◆ **How to complete this task**: Return all lines in the data where the string "signs" can be found.

Collected data:
++++++++++
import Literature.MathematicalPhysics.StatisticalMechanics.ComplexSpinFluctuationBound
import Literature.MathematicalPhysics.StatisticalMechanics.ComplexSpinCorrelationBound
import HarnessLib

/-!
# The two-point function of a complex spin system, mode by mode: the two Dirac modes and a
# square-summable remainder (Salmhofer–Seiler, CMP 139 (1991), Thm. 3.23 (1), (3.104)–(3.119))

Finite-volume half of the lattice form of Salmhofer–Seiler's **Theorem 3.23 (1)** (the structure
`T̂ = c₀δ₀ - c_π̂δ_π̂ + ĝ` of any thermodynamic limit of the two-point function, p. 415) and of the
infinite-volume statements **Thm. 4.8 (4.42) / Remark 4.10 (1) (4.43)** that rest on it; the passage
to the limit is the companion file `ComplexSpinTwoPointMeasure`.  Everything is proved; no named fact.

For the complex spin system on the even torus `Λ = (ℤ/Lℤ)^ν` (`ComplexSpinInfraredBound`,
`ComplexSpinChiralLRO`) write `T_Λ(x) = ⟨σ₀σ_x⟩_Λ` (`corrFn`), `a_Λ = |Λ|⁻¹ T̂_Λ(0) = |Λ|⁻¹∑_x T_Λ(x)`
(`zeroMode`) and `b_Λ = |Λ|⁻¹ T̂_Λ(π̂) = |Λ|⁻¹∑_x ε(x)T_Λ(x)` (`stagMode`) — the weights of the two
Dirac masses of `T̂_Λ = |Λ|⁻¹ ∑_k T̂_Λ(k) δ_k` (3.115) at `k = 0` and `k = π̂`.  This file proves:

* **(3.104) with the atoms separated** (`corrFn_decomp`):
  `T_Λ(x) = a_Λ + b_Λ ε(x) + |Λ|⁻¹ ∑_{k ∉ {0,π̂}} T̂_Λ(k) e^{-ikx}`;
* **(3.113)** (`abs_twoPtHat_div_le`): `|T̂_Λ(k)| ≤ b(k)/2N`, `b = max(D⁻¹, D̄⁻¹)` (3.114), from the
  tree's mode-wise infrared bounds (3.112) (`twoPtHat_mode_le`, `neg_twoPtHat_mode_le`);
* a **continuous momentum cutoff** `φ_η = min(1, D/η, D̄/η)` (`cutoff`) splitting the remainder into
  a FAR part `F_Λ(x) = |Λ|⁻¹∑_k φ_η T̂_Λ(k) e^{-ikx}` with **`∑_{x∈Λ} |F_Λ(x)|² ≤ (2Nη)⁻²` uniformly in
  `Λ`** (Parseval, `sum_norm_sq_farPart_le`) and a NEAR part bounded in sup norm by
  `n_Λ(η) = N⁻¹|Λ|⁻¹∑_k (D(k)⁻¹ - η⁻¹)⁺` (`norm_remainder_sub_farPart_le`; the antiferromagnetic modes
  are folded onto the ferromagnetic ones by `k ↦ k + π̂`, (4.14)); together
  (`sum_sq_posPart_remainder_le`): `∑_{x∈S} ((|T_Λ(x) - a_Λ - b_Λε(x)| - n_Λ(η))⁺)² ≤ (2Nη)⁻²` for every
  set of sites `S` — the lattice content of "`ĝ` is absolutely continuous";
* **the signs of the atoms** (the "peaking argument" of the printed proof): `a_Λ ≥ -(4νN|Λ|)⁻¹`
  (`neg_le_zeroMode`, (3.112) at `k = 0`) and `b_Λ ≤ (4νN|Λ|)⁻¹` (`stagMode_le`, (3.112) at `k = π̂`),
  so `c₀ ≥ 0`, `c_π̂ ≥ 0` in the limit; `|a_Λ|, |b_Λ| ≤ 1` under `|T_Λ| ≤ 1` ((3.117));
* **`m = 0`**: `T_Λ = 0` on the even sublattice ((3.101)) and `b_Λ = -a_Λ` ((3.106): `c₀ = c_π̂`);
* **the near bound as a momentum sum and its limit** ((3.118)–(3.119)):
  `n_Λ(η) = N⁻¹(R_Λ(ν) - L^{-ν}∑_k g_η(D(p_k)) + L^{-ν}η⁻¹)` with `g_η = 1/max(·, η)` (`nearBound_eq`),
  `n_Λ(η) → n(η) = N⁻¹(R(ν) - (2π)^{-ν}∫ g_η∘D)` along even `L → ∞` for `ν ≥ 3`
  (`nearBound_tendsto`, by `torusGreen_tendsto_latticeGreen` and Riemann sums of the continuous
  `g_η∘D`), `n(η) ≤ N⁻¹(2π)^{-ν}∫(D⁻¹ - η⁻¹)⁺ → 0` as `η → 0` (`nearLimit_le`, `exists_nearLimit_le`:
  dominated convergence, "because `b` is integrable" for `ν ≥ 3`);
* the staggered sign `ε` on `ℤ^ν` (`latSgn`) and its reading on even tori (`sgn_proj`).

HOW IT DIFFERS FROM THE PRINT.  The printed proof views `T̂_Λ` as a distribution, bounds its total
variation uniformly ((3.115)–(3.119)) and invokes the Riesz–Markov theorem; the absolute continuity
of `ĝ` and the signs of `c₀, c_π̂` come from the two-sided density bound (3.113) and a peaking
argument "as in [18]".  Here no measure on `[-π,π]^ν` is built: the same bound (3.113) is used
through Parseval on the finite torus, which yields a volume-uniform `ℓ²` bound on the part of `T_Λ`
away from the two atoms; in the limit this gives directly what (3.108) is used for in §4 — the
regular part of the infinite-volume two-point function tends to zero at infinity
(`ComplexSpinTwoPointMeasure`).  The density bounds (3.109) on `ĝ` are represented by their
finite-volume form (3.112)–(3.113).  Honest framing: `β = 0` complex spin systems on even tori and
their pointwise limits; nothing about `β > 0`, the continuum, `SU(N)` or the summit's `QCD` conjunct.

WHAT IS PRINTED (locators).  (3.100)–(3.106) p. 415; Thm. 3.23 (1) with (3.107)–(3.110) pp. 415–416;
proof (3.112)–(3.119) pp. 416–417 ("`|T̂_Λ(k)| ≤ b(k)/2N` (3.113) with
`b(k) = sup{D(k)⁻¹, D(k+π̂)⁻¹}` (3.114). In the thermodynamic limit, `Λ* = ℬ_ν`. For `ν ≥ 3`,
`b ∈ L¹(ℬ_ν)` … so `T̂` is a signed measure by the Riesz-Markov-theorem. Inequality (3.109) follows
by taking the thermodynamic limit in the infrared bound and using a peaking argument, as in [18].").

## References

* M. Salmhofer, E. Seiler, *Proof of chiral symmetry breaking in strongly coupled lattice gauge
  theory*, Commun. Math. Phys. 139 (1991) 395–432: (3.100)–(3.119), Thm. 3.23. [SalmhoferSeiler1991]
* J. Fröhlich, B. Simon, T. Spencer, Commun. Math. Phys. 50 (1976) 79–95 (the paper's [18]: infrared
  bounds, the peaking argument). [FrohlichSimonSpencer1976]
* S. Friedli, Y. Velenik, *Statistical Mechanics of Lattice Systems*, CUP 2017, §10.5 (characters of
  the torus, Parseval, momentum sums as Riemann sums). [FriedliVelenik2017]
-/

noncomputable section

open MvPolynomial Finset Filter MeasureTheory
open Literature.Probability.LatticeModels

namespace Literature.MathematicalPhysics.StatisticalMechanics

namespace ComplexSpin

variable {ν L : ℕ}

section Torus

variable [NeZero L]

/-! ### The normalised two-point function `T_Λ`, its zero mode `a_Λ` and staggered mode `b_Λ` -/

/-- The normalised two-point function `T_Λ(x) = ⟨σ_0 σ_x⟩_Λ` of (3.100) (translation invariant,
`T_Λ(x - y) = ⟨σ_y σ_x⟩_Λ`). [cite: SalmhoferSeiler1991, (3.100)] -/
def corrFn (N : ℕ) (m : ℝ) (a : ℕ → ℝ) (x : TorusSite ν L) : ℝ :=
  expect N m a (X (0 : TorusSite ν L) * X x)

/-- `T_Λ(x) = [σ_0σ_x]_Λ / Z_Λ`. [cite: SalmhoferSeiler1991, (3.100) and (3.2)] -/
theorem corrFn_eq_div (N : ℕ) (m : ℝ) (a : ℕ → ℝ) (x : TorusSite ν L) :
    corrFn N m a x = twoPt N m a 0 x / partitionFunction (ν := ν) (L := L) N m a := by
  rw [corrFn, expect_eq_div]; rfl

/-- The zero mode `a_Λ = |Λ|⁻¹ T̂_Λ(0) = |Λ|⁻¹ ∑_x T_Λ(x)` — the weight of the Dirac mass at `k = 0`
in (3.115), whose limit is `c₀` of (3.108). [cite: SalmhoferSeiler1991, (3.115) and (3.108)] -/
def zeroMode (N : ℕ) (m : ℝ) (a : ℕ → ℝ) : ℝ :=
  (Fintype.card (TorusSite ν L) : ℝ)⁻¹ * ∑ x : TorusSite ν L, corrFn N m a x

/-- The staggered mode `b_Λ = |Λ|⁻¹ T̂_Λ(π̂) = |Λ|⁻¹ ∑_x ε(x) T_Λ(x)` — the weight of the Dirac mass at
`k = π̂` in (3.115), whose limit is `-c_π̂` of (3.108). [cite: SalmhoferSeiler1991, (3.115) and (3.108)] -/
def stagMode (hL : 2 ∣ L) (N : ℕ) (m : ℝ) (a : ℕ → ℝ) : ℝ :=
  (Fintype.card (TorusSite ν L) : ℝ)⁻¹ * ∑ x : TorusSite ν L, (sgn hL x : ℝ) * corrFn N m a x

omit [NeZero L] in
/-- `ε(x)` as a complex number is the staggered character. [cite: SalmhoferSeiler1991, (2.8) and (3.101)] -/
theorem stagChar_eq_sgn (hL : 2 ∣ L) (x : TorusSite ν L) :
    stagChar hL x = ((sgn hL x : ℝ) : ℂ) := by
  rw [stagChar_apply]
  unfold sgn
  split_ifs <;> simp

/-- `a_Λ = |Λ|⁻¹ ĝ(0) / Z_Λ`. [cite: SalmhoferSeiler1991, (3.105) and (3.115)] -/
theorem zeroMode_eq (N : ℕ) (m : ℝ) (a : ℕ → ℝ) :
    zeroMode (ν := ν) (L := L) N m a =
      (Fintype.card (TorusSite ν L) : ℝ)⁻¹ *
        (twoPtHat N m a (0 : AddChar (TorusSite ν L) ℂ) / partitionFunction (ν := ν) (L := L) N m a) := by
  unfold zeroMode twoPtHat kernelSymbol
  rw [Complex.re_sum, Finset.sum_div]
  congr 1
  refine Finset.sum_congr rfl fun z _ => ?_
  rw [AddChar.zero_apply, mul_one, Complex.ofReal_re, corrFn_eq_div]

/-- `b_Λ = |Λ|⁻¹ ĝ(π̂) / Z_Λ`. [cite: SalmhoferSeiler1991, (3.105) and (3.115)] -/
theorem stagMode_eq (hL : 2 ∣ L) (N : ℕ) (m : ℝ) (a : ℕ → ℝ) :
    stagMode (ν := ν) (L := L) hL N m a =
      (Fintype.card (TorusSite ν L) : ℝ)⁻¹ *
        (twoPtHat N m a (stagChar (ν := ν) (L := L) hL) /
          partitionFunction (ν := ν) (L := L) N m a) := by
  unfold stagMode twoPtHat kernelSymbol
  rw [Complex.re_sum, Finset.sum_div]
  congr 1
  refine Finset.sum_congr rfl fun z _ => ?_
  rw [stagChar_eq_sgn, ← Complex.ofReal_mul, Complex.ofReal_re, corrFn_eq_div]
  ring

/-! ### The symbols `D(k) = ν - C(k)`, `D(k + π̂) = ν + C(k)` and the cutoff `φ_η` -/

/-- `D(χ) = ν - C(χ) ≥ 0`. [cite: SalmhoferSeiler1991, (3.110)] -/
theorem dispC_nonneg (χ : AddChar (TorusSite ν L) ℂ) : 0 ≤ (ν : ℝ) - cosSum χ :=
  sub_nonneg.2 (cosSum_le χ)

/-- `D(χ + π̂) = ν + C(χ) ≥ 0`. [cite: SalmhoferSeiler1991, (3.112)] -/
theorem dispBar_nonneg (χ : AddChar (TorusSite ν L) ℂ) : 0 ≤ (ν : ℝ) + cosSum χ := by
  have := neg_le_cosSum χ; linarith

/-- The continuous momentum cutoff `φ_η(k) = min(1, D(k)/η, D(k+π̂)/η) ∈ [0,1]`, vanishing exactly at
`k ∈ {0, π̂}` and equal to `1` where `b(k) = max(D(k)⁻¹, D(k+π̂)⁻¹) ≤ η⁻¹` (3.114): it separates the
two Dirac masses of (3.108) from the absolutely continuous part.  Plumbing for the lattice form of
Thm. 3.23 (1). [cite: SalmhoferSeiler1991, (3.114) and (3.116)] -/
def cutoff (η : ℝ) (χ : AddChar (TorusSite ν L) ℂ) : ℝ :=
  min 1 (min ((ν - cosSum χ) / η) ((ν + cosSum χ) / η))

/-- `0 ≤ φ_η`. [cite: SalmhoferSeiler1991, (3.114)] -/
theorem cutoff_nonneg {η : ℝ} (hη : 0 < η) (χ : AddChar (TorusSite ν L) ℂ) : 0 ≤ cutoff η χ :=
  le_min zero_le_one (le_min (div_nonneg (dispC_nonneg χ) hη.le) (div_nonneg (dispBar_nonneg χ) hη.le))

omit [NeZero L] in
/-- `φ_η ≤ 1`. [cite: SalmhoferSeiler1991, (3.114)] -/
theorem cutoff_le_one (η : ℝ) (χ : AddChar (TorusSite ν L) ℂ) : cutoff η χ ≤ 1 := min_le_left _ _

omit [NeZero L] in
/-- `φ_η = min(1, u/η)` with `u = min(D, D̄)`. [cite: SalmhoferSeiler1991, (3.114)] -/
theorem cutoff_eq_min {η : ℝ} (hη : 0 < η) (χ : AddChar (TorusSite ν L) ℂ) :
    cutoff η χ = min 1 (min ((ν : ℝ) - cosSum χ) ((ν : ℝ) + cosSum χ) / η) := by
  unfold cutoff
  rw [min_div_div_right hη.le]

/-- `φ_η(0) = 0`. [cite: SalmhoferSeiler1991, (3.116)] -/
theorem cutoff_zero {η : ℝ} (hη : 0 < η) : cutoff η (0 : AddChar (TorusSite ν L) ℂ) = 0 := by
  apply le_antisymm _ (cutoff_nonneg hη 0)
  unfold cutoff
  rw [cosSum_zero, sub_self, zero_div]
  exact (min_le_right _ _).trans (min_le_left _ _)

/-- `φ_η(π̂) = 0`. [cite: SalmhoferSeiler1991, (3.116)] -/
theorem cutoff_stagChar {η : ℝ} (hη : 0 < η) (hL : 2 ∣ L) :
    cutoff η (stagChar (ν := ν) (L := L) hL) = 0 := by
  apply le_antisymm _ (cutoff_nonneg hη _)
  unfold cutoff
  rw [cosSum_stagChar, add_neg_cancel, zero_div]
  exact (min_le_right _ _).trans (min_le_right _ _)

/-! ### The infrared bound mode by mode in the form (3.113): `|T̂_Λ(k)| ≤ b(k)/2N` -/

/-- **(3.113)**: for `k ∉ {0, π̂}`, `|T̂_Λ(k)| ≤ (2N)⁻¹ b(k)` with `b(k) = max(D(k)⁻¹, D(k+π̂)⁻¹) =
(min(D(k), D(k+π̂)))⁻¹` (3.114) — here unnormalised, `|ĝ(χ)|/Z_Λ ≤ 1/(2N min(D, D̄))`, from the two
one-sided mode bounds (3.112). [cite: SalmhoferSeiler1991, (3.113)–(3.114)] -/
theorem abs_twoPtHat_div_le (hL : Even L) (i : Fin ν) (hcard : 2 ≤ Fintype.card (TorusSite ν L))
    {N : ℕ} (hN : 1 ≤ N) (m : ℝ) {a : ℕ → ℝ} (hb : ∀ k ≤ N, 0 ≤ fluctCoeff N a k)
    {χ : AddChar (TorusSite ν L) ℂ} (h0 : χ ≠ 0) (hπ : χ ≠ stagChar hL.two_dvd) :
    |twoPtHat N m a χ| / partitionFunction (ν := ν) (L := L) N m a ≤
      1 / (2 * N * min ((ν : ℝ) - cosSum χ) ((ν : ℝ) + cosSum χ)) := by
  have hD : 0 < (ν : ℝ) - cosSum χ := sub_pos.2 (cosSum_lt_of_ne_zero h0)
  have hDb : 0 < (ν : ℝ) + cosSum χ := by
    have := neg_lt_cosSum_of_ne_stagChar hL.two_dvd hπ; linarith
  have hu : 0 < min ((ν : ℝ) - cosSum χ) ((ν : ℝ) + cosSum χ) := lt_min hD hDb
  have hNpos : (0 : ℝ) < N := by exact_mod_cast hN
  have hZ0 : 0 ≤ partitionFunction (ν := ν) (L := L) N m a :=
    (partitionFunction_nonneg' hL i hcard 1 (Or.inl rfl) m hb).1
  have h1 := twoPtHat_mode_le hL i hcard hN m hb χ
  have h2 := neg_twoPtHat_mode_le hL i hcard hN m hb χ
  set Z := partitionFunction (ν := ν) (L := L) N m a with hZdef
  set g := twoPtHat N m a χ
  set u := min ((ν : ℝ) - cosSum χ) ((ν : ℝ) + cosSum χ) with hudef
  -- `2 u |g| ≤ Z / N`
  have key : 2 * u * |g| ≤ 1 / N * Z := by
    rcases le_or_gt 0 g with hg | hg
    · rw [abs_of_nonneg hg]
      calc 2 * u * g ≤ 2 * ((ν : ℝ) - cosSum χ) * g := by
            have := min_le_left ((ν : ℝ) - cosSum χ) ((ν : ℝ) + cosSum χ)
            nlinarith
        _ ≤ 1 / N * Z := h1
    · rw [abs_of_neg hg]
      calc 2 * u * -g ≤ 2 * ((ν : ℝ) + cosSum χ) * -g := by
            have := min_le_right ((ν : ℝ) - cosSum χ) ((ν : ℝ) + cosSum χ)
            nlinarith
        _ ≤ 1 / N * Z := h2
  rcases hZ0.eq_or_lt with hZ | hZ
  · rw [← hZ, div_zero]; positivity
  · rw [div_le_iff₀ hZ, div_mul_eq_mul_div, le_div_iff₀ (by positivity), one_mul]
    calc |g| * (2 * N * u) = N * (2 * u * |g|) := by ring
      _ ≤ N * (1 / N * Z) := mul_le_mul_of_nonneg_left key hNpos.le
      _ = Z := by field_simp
++++++++++
◆ **Solution**:
* **the signs of the atoms** (the "peaking argument" of the printed proof): `a_Λ ≥ -(4νN|Λ|)⁻¹`
of `ĝ` and the signs of `c₀, c_π̂` come from the two-sided density bound (3.113) and a peaking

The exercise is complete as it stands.